- WORK ITEM: Word for word, repeat each entry that follows.

- Stored entries:
+---+

import Summits.Ventures.PackingBounds.Energy.FivePointRieszEightGramDataY
import Summits.Ventures.PackingBounds.Energy.FivePointRieszEightGramDataL
import Summits.Ventures.PackingBounds.Energy.FivePointRieszEightGramDataE
import Summits.Ventures.PackingBounds.Energy.GramDataCheckFast
import HarnessLib

/-!
# The 158 × 158 SOS Gram block of `e3pt-sharp-n3N5s8d8-none.json`: integer PSD checks, row chunks file 4/5 (kernel evaluation)

Framing: lottery ticket; floor = certified bounds/negative ranges. Venture `PackingBounds`, cell
`pub-packcert`, energy family E3PT (pub-packcert-energy gen 15/17; n = 3, d = 8 kernel route = KERNEL-D6 double data route, size-split).

`decide +kernel` checks, in row chunks, the integer identity `S·Y = L Lᵀ + E` with `E` symmetric (`GramData.checkRowsF`) for the data tables
`FivePointRieszEightGramDataY/L/E`; collected with the diagonal dominance of `E` in `FivePointRieszEightGramFacts`.
-/

namespace Summit.Ventures.PackingBounds.Energy.RieszEightD8

open Summit.Ventures.PackingBounds.Energy.GramData

set_option maxRecDepth 100000 in
set_option maxHeartbeats 0 in
/-- Rows 96–111 of `S·Y = L Lᵀ + E`, `E` symmetric (kernel evaluation). -/
theorem rowsR8_96_112 : checkRowsF 158 96 112 yR8 lR8 eR8 = true := by decide +kernel

set_option maxRecDepth 100000 in
set_option maxHeartbeats 0 in
/-- Rows 112–127 of `S·Y = L Lᵀ + E`, `E` symmetric (kernel evaluation). -/
theorem rowsR8_112_128 : checkRowsF 158 112 128 yR8 lR8 eR8 = true := by decide +kernel

end Summit.Ventures.PackingBounds.Energy.RieszEightD8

+---+

- RESPONSE FOR THIS EXERCISE:
import Summits.Ventures.PackingBounds.Energy.FivePointRieszEightGramDataY
import Summits.Ventures.PackingBounds.Energy.FivePointRieszEightGramDataL
import Summits.Ventures.PackingBounds.Energy.FivePointRieszEightGramDataE
import Summits.Ventures.PackingBounds.Energy.GramDataCheckFast
import HarnessLib

/-!
# The 158 × 158 SOS Gram block of `e3pt-sharp-n3N5s8d8-none.json`: integer PSD checks, row chunks file 4/5 (kernel evaluation)

Framing: lottery ticket; floor = certified bounds/negative ranges. Venture `PackingBounds`, cell
`pub-packcert`, energy family E3PT (pub-packcert-energy gen 15/17; n = 3, d = 8 kernel route = KERNEL-D6 double data route, size-split).

`decide +kernel` checks, in row chunks, the integer identity `S·Y = L Lᵀ + E` with `E` symmetric (`GramData.checkRowsF`) for the data tables
`FivePointRieszEightGramDataY/L/E`; collected with the diagonal dominance of `E` in `FivePointRieszEightGramFacts`.
-/

namespace Summit.Ventures.PackingBounds.Energy.RieszEightD8

open Summit.Ventures.PackingBounds.Energy.GramData

set_option maxRecDepth 100000 in
set_option maxHeartbeats 0 in
/-- Rows 96–111 of `S·Y = L Lᵀ + E`, `E` symmetric (kernel evaluation). -/
theorem rowsR8_96_112 : checkRowsF 158 96 112 yR8 lR8 eR8 = true := by decide +kernel

set_option maxRecDepth 100000 in
set_option maxHeartbeats 0 in
/-- Rows 112–127 of `S·Y = L Lᵀ + E`, `E` symmetric (kernel evaluation). -/
theorem rowsR8_112_128 : checkRowsF 158 112 128 yR8 lR8 eR8 = true := by decide +kernel

end Summit.Ventures.PackingBounds.Energy.RieszEightD8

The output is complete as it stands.